Patience and the 21st Century
One of the most common questions I'm asked following talks or at meetings is 'what do you think about whilst you ski?'. It's a very important question - especially since during polar expeditions it can be possible to ski in a featureless landscape for up to fifteen hours a day, for weeks on end. In some locations, for example when on sea ice rubble or crevassed glaciers, my concentration is firmly focused on the ice in front of me. Will that snow bridge take my weight? Is that iced-over lead thick enough? Which is the best way around that massive snow formation? These constant decisions, many of which can be life or death, are enough to stop anyone's mind from wandering.
However, sometimes the ice is flat and featureless, usually on ice shelves, icecap plateaus or large pans. This provides an opportunity to take advantage of one of the great privilege of polar travel - headspace. Preparing for a polar expedition has two main components - the concept and the execution. The concept is where some choose to be creative - to use imagination and dream up something truly exciting. This for me is one of the best parts of the 'job', something so hard to come by in process and bureaucracy-shackled workplaces. Then comes the execution of preparation - methodical and extensive, but not challenging once you know the ropes. There are x number of things to do and you just work through them until they're done. For me, the reason why I do not guide commercial groups full-time and why I limit the amount I do is because I would find the endless repetition of this process impossible to live with - I need more. The reality is that each day on the ice would have ten days of drudgery attached to it.
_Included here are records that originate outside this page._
import Literature.NumberTheory.Automorphic.UnitaryGroupSingularTermValueUniform
import HarnessLib

/-!
# The singular term of `U(J₃)` as `(C·𝔄₀)·log T + C·𝔅₀`, spelled, with ONE constant for all classes
(Rogawski, *Automorphic Representations of Unitary Groups in Three Variables* (1990), §7.2 Prop. 7.2.2, pp. 94–95.)

Topic `NumberTheory/Automorphic`; namespace `Literature.NumberTheory.Automorphic.UnitaryGroup`. THEOREMS ONLY over
accepted tree modules: no definition, no named fact, no instance, no notation, no `sorry`. Brick (U2/U3) of row (L5-iii-c)
of the T1-qs LAW 5 road (`Cruxes/H413/Lines/F0_T1InnerFormTraceIdentity.lean`): the uniform edition of ★
`exists_integral_weight_smul_singularBracket_eq` (`UnitaryGroupSingularTermValue`) — the Haar-normalisation constant `C` is
produced BEFORE the class data `(a, b, γ₀)`, the test function `f`, the covering weights `β`, `w_T`, the idele class
domain and `T`: the (F1) constant is pinned by its clause (L0) (`∫_G Ψ = C₁ ∫_B ∫_K Ψ(bk)`, tested on a positive compact),
the (G-c) constant does not see the class, and the (C-P) push constant comes first by ★
`exists_pushConst_forall_singularTorusStage_eq_linear` (ED. 2 of `UnitaryGroupSingularTorusPush`).

* `exists_const_forall_integral_weight_smul_singularBracket_eq` — `∃ C > 0, ∀ class f β w_T 𝓕_F T, ∫_G β • b_T[f] dν_G = C · V₀ · BIG_T(f♭)`.
* `exists_const_forall_integral_weight_smul_singularBracket_eq_mul_log_add` — the same as
  `(C · 𝔄₀(f♭)) · log T + C · 𝔅₀(f♭)` with BOTH `𝔄₀ = V₀ · ½ · V_F · μ_A(D_F)⁻¹ · 𝔉f♭(0)` and `𝔅₀` SPELLED (the
  (σ-ii) finset closer's `a k`, `b k` as functions of the key times one global scalar).

## References
* J. D. Rogawski, *Automorphic Representations of Unitary Groups in Three Variables*, Ann. of Math. Stud. 123 (1990),
  §7.2 Prop. 7.2.2 [Rogawski1990].
* J. Arthur, *The trace formula in invariant form*, Ann. of Math. 114 (1981), §2 [Arthur1981TraceFormulaInvariantForm].
-/

set_option autoImplicit false

noncomputable section

open MeasureTheory MeasureTheory.Measure NumberField IsDedekindDomain Set Literature.MeasureTheory.Group
open scoped ENNReal NNReal MatrixGroups
open Literature.NumberTheory.Automorphic.Meyer

namespace Literature.NumberTheory.Automorphic

namespace UnitaryGroup

variable {F E : Type} [Field F] [NumberField F] [Field E] [NumberField E] [Algebra F E]
  {c : E ≃ₐ[F] E}

variable [LocallyCompactSpace (AdeleRing (𝓞 E) E)] [LocallyCompactSpace (AdeleRing (𝓞 F) F)]
  [MeasurableSpace (AdeleRing (𝓞 E) E)] [BorelSpace (AdeleRing (𝓞 E) E)]
  [MeasurableSpace (AdeleRing (𝓞 F) F)] [BorelSpace (AdeleRing (𝓞 F) F)]
  [MeasurableSpace (quasiSplit F E c 3).Adelic] [BorelSpace (quasiSplit F E c 3).Adelic]
  [MeasurableSpace (GaloisRepresentations.ideleGroup F)] [BorelSpace (GaloisRepresentations.ideleGroup F)]
  [Algebra.IsQuadraticExtension F E]

/-- **`∫_G β • b_T[f] dν_G = (C·𝔄₀(f♭))·log T + C·𝔅₀(f♭)` WITH `𝔄₀`, `𝔅₀` SPELLED AND ONE `C` FOR ALL CLASSES** — the (σ-ii) finset
closer's currency: `𝔄₀ = V₀·½·V_F·μ_A(D_F)⁻¹·𝔉f♭(0)`, `𝔅₀ = V₀·(½(−V_F log H(1)·μ_A(D_F)⁻¹𝔉f♭(0) + A + μ_A(D_F)⁻¹Â − V_F f♭(0)) +
½(A_χ + μ_A(D_F)⁻¹Â_χ))` (`log(T/H₁) = log T − log H₁`). [cite: Rogawski1990, §7.2 Prop. 7.2.2 (pp. 94–95)] -/
theorem exists_const_forall_integral_weight_smul_singularBracket_eq_mul_log_add (hc : c * c = 1) (hc1 : c ≠ 1)
    {δ : E} (hcδ : c δ = -δ) (hδ : δ ≠ 0) (θ₀ : 𝓞 F) (hθ : θ₀ ≠ 0) (hd : δ * δ = algebraMap F E (θ₀ : F))
    (hsq : ¬ IsSquare ((θ₀ : 𝓞 F) : F))
    (hBK : ∀ g : (quasiSplit F E c 3).Adelic, ∃ b ∈ borelAdelic F E c 3, ∃ k : (quasiSplit F E c 3).Adelic,
      adelicVal F E c 3 ((StdForm.antidiagonal 3).over E) k ∈ standardMaximalCompactGL 3 E ∧ g = b * k)
    (νG : Measure (quasiSplit F E c 3).Adelic) [νG.IsHaarMeasure]
    (μB : Measure (borelAdelic F E c 3)) [μB.IsHaarMeasure]
    (μT : Measure (torusInBorel F E c 3)) [μT.IsHaarMeasure]
    (μK : Measure ↥((standardMaximalCompactGL 3 E).comap (adelicVal F E c 3 ((StdForm.antidiagonal 3).over E)) : Subgroup (quasiSplit F E c 3).Adelic)) [μK.IsHaarMeasure]
    (μX : Measure (AdeleRing (𝓞 E) E)) [μX.IsAddHaarMeasure] [μX.Regular]
    (μA : Measure (AdeleRing (𝓞 F) F)) [μA.IsAddHaarMeasure] [μA.Regular]
    (νF : Measure (GaloisRepresentations.ideleGroup F)) [νF.IsHaarMeasure] :
    ∃ C : ℝ, 0 < C ∧ ∀ {a b : Eˣ} (hab : (a : E) ≠ (b : E)) {g₀ : (quasiSplit F E c 3).Rational} {γ₀ : (quasiSplit F E c 3).arithmeticSubgroup}
      (hg₀ : ((g₀.val : GL (Fin 3) E) : Matrix (Fin 3) (Fin 3) E) = !![(a : E), 0, 0; 0, b, 0; 0, 0, a])
      (hγ₀ : (γ₀ : (quasiSplit F E c 3).Adelic) = (quasiSplit F E c 3).toAdelic g₀)
      {f : (quasiSplit F E c 3).Adelic → ℂ} (hf : IsQuasiSplitTest F E c 3 f)
      {β : (quasiSplit F E c 3).Adelic → ℝ≥0∞}
      (hβ : IsCoveringWeight ((arithmeticBorel F E c 3 ⊓
        Subgroup.centralizer ({γ₀} : Set (quasiSplit F E c 3).arithmeticSubgroup)).map (quasiSplit F E c 3).arithmeticSubgroup.subtype) β)
      {wT : torusInBorel F E c 3 → ℝ≥0∞}
      (hwT : IsCoveringWeight ((rationalBorel F E c 3).subgroupOf (torusInBorel F E c 3)) wT)
      {𝓕F : Set (GaloisRepresentations.ideleGroup F)} (h𝓕 : IsIdeleClassDomain F 𝓕F)
      (T : ℝ≥0), 0 < (T : ℝ) →
      ∫ g, (β g).toReal • ((∑' n : {n : ↥((adelicUnipotent F E c 3).subgroupOf (quasiSplit F E c 3).arithmeticSubgroup ⊓
            Subgroup.centralizer ({γ₀} : Set (quasiSplit F E c 3).arithmeticSubgroup)) // n ≠ 1},
          f ((g)⁻¹ * (((n.1 : (quasiSplit F E c 3).arithmeticSubgroup) * γ₀ : (quasiSplit F E c 3).arithmeticSubgroup) : (quasiSplit F E c 3).Adelic) * (g))) -
        Set.indicator {z : (quasiSplit F E c 3).Adelic | T < borelHeight z}
          (fun z => ((μA.map (traceZeroLine F E c hcδ hδ)) (traceZeroFundamentalDomain F E c)).toReal⁻¹ • ∫ w : traceZeroAdele F E c,
            f (z⁻¹ * ((γ₀ : (quasiSplit F E c 3).Adelic) * (((heisElt hc 0 w : unipotentInBorel F E c 3) : borelAdelic F E c 3) : (quasiSplit F E c 3).Adelic)) * z) ∂(μA.map (traceZeroLine F E c hcδ hδ))) (g)) ∂νG =
        ((C : ℂ) * (((((μA.map (traceZeroLine F E c hcδ hδ)).real (traceZeroFundamentalDomain F E c) : ℝ) : ℂ)) * ((1 / 2 : ℂ) * (((idelicCovolume F νF).toReal : ℂ) * (((μA (adeleFundamentalDomain F)).toReal⁻¹ : ℂ) * adeleFourier F μA (fun s : AdeleRing (𝓞 F) F =>
      ∫ x : AdeleRing (𝓞 E) E, (∫ k : ↥((standardMaximalCompactGL 3 E).comap (adelicVal F E c 3 ((StdForm.antidiagonal 3).over E)) : Subgroup (quasiSplit F E c 3).Adelic), f ((k : (quasiSplit F E c 3).Adelic)⁻¹ *
        (((((heisElt hc x (0 : traceZeroAdele F E c) : unipotentInBorel F E c 3) : borelAdelic F E c 3) : (quasiSplit F E c 3).Adelic))⁻¹ *
          ((γ₀ : (quasiSplit F E c 3).Adelic) * (((heisElt hc 0 (traceZeroLine F E c hcδ hδ s) : unipotentInBorel F E c 3) : borelAdelic F E c 3) : (quasiSplit F E c 3).Adelic)) *
          (((heisElt hc x (0 : traceZeroAdele F E c) : unipotentInBorel F E c 3) : borelAdelic F E c 3) : (quasiSplit F E c 3).Adelic)) * (k : (quasiSplit F E c 3).Adelic)) ∂μK) ∂μX) 0))))) * ((Real.log (T : ℝ) : ℝ) : ℂ) +
          (C : ℂ) * (((((μA.map (traceZeroLine F E c hcδ hδ)).real (traceZeroFundamentalDomain F E c) : ℝ) : ℂ)) *
          ((1 / 2 : ℂ) * (-((((idelicCovolume F νF).toReal : ℂ) * ((Real.log ((borelHeight (1 : (quasiSplit F E c 3).Adelic) : ℝ≥0) : ℝ) : ℝ) : ℂ)) * (((μA (adeleFundamentalDomain F)).toReal⁻¹ : ℂ) * adeleFourier F μA (fun s : AdeleRing (𝓞 F) F =>
      ∫ x : AdeleRing (𝓞 E) E, (∫ k : ↥((standardMaximalCompactGL 3 E).comap (adelicVal F E c 3 ((StdForm.antidiagonal 3).over E)) : Subgroup (quasiSplit F E c 3).Adelic), f ((k : (quasiSplit F E c 3).Adelic)⁻¹ *
        (((((heisElt hc x (0 : traceZeroAdele F E c) : unipotentInBorel F E c 3) : borelAdelic F E c 3) : (quasiSplit F E c 3).Adelic))⁻¹ *
          ((γ₀ : (quasiSplit F E c 3).Adelic) * (((heisElt hc 0 (traceZeroLine F E c hcδ hδ s) : unipotentInBorel F E c 3) : borelAdelic F E c 3) : (quasiSplit F E c 3).Adelic)) *
          (((heisElt hc x (0 : traceZeroAdele F E c) : unipotentInBorel F E c 3) : borelAdelic F E c 3) : (quasiSplit F E c 3).Adelic)) * (k : (quasiSplit F E c 3).Adelic)) ∂μK) ∂μX) 0)) +
              ((∫ x in {x | 1 ≤ (IdeleClassGroup.ideleNorm F x : ℝ)} ∩ 𝓕F,
                  ideleSum F (fun s : AdeleRing (𝓞 F) F =>
      ∫ x : AdeleRing (𝓞 E) E, (∫ k : ↥((standardMaximalCompactGL 3 E).comap (adelicVal F E c 3 ((StdForm.antidiagonal 3).over E)) : Subgroup (quasiSplit F E c 3).Adelic), f ((k : (quasiSplit F E c 3).Adelic)⁻¹ *
        (((((heisElt hc x (0 : traceZeroAdele F E c) : unipotentInBorel F E c 3) : borelAdelic F E c 3) : (quasiSplit F E c 3).Adelic))⁻¹ *
          ((γ₀ : (quasiSplit F E c 3).Adelic) * (((heisElt hc 0 (traceZeroLine F E c hcδ hδ s) : unipotentInBorel F E c 3) : borelAdelic F E c 3) : (quasiSplit F E c 3).Adelic)) *
          (((heisElt hc x (0 : traceZeroAdele F E c) : unipotentInBorel F E c 3) : borelAdelic F E c 3) : (quasiSplit F E c 3).Adelic)) * (k : (quasiSplit F E c 3).Adelic)) ∂μK) ∂μX) x * ((IdeleClassGroup.ideleNorm F x : ℝ) : ℂ) ∂νF) +
                ((μA (adeleFundamentalDomain F)).toReal⁻¹ : ℂ) *
                  (∫ x in {x | 1 ≤ (IdeleClassGroup.ideleNorm F x : ℝ)} ∩ 𝓕F,
                    ideleSum F (adeleFourier F μA (fun s : AdeleRing (𝓞 F) F =>
      ∫ x : AdeleRing (𝓞 E) E, (∫ k : ↥((standardMaximalCompactGL 3 E).comap (adelicVal F E c 3 ((StdForm.antidiagonal 3).over E)) : Subgroup (quasiSplit F E c 3).Adelic), f ((k : (quasiSplit F E c 3).Adelic)⁻¹ *
        (((((heisElt hc x (0 : traceZeroAdele F E c) : unipotentInBorel F E c 3) : borelAdelic F E c 3) : (quasiSplit F E c 3).Adelic))⁻¹ *
          ((γ₀ : (quasiSplit F E c 3).Adelic) * (((heisElt hc 0 (traceZeroLine F E c hcδ hδ s) : unipotentInBorel F E c 3) : borelAdelic F E c 3) : (quasiSplit F E c 3).Adelic)) *
          (((heisElt hc x (0 : traceZeroAdele F E c) : unipotentInBorel F E c 3) : borelAdelic F E c 3) : (quasiSplit F E c 3).Adelic)) * (k : (quasiSplit F E c 3).Adelic)) ∂μK) ∂μX)) x ∂νF) -
                ((idelicCovolume F νF).toReal : ℂ) * (fun s : AdeleRing (𝓞 F) F =>
      ∫ x : AdeleRing (𝓞 E) E, (∫ k : ↥((standardMaximalCompactGL 3 E).comap (adelicVal F E c 3 ((StdForm.antidiagonal 3).over E)) : Subgroup (quasiSplit F E c 3).Adelic), f ((k : (quasiSplit F E c 3).Adelic)⁻¹ *
        (((((heisElt hc x (0 : traceZeroAdele F E c) : unipotentInBorel F E c 3) : borelAdelic F E c 3) : (quasiSplit F E c 3).Adelic))⁻¹ *
          ((γ₀ : (quasiSplit F E c 3).Adelic) * (((heisElt hc 0 (traceZeroLine F E c hcδ hδ s) : unipotentInBorel F E c 3) : borelAdelic F E c 3) : (quasiSplit F E c 3).Adelic)) *
          (((heisElt hc x (0 : traceZeroAdele F E c) : unipotentInBorel F E c 3) : borelAdelic F E c 3) : (quasiSplit F E c 3).Adelic)) * (k : (quasiSplit F E c 3).Adelic)) ∂μK) ∂μX) 0)) +
            (1 / 2 : ℂ) * ((∫ x in {x | 1 ≤ (IdeleClassGroup.ideleNorm F x : ℝ)} ∩ 𝓕F,
                ideleSum F (fun s : AdeleRing (𝓞 F) F =>
      ∫ x : AdeleRing (𝓞 E) E, (∫ k : ↥((standardMaximalCompactGL 3 E).comap (adelicVal F E c 3 ((StdForm.antidiagonal 3).over E)) : Subgroup (quasiSplit F E c 3).Adelic), f ((k : (quasiSplit F E c 3).Adelic)⁻¹ *
        (((((heisElt hc x (0 : traceZeroAdele F E c) : unipotentInBorel F E c 3) : borelAdelic F E c 3) : (quasiSplit F E c 3).Adelic))⁻¹ *
          ((γ₀ : (quasiSplit F E c 3).Adelic) * (((heisElt hc 0 (traceZeroLine F E c hcδ hδ s) : unipotentInBorel F E c 3) : borelAdelic F E c 3) : (quasiSplit F E c 3).Adelic)) *
          (((heisElt hc x (0 : traceZeroAdele F E c) : unipotentInBorel F E c 3) : borelAdelic F E c 3) : (quasiSplit F E c 3).Adelic)) * (k : (quasiSplit F E c 3).Adelic)) ∂μK) ∂μX) x * (-1 : ℂ) ^ (GaloisRepresentations.quadraticArtinIndicator F ((θ₀ : 𝓞 F) : F) x).val *
                  ((IdeleClassGroup.ideleNorm F x : ℝ) : ℂ) ∂νF) +
              ((μA (adeleFundamentalDomain F)).toReal⁻¹ : ℂ) *
                ∫ x in {x | 1 ≤ (IdeleClassGroup.ideleNorm F x : ℝ)} ∩ 𝓕F,
                  ideleSum F (adeleFourier F μA (fun s : AdeleRing (𝓞 F) F =>
      ∫ x : AdeleRing (𝓞 E) E, (∫ k : ↥((standardMaximalCompactGL 3 E).comap (adelicVal F E c 3 ((StdForm.antidiagonal 3).over E)) : Subgroup (quasiSplit F E c 3).Adelic), f ((k : (quasiSplit F E c 3).Adelic)⁻¹ *
        (((((heisElt hc x (0 : traceZeroAdele F E c) : unipotentInBorel F E c 3) : borelAdelic F E c 3) : (quasiSplit F E c 3).Adelic))⁻¹ *
          ((γ₀ : (quasiSplit F E c 3).Adelic) * (((heisElt hc 0 (traceZeroLine F E c hcδ hδ s) : unipotentInBorel F E c 3) : borelAdelic F E c 3) : (quasiSplit F E c 3).Adelic)) *
          (((heisElt hc x (0 : traceZeroAdele F E c) : unipotentInBorel F E c 3) : borelAdelic F E c 3) : (quasiSplit F E c 3).Adelic)) * (k : (quasiSplit F E c 3).Adelic)) ∂μK) ∂μX)) x *
                    (-1 : ℂ) ^ (GaloisRepresentations.quadraticArtinIndicator F ((θ₀ : 𝓞 F) : F) x⁻¹).val ∂νF))) := by
  obtain ⟨C, hC, h⟩ := exists_const_forall_integral_weight_smul_singularBracket_eq hc hc1 hcδ hδ θ₀ hθ hd hsq hBK
    νG μB μT μK μX μA νF
  have hH₁ : (0 : ℝ) < ((borelHeight (1 : (quasiSplit F E c 3).Adelic) : ℝ≥0) : ℝ) := by
    haveI : T2Space (quasiSplit F E c 3).Adelic := inferInstanceAs (T2Space (adelic F E c 3 ((StdForm.antidiagonal 3).over E)))
    exact_mod_cast borelHeight_pos (1 : (quasiSplit F E c 3).Adelic)
  refine ⟨C, hC, ?_⟩
  intro a b hab g₀ γ₀ hg₀ hγ₀ f hf β hβ wT hwT 𝓕F h𝓕 T hT
  rw [h hab hg₀ hγ₀ hf hβ hwT h𝓕 T hT, Real.log_div hT.ne' hH₁.ne']
  push_cast
  ring

end UnitaryGroup

end Literature.NumberTheory.Automorphic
Then comes the expedition - the ultimate purpose and culmination of all that work. This is where I often come up against one of the biggest challenges of polar travel, aside from the physical hardship and dangerous situations - boredom. There's no getting away from it - the reason that so few people undertake major expeditions - let's say of >30 days duration - is because it's hard to handle. Simple as that. Every person who has hauled/driven dogs for extended periods, from Nansen and Scott to Weber and Ousland, will have come up with their own mental survival strategies. My own is firstly to split things up into bite-size chunks, a very normal human reaction to things of a scale which scare us. This is a very typical response for anything that is too complex or large to comprehend - just in the same way that early naturalists applied the flawed concept of a 'species' onto each animal they tried to describe and categorise into a neat box. Of course, species cannot really exist as distinct units, since genetic variation within and between 'species' is so fluid and indefinable. I'm as guilty as anyone for trying to categorise the uncategoriseable, having come from a science background.
Once I have split up my hauling day, be it into eight or fifteen hour-long sessions, each session needs to be filled. Sometimes it will be mental arithmetic - our average speeds and what we needed to do in order to make our next depot etc. Sometimes it will be simply thoughts of home and the real world. Sometimes however, and this is the purpose of this article, I really let my mind go - let it ponder the bigger things - real freedom. There will be some who say that I should stop pontificating about the infinite and just get on with hauling my glorified bath tub around. The problem is I can't. My mind is simply too curious, ambitious and impatient. This impatience leads finally and clumsily onto the topic I want to think about in this article.
I believe the single most important thing to question in life is the status quo. Is a 'mouse' the best way of controlling a computer? Maybe it is, but the key is not to assume that it is. It may be comfortable to rest, safe in the knowledge that many things are unchanging - familiar perhaps. Despite this, our very existence and that of everything we as a collective race have built, physically and metaphorically, are due to rejecting the status quo. Wanting something more - bigger, better, faster. I love this - it immerses me and I hope it excites anyone who wants to approach their life with vigour. This is why I am dismayed when I hear the criticism most regularly levelled at my millennial generation by those of previous generations -
'You kids have no patience - you won't wait for anything - it has to be now, now, now'.
I completely and utterly, and with pride, consider myself one of the targets of this condemnation. I simply don't believe in a resignation to the unrelenting passage of time. Why wait? I don't think there is an answer to this question which holds water. I started doing what I do young, but I could have done it even younger. That would then allow yet more time to experience more, and in time, achieve things of real significance. If I waste a day, or feel that a month or even a year of my life was under-par, I try to work out why and make sure it doesn't happen again. I cannot see the point in waiting - we have no idea how many days we will have and the biggest shame of all would be to end them, short of our potential.
My message to some of the baby boomers and Generation X is, don't stifle the impatience and hunger of those who were born into our world of ever-increasing pace. Instead, become part of it - afterall, it was some of you who created it. There is no 'proper age' to lead a team, invent something which changes the way the world communicates, or even buy those new speakers which allow you to enjoy your music that much better. World-changing concepts and ideas have been born in just an afternoon - it doesn't take 23 committees and 17 years of due diligence to effect genuine change.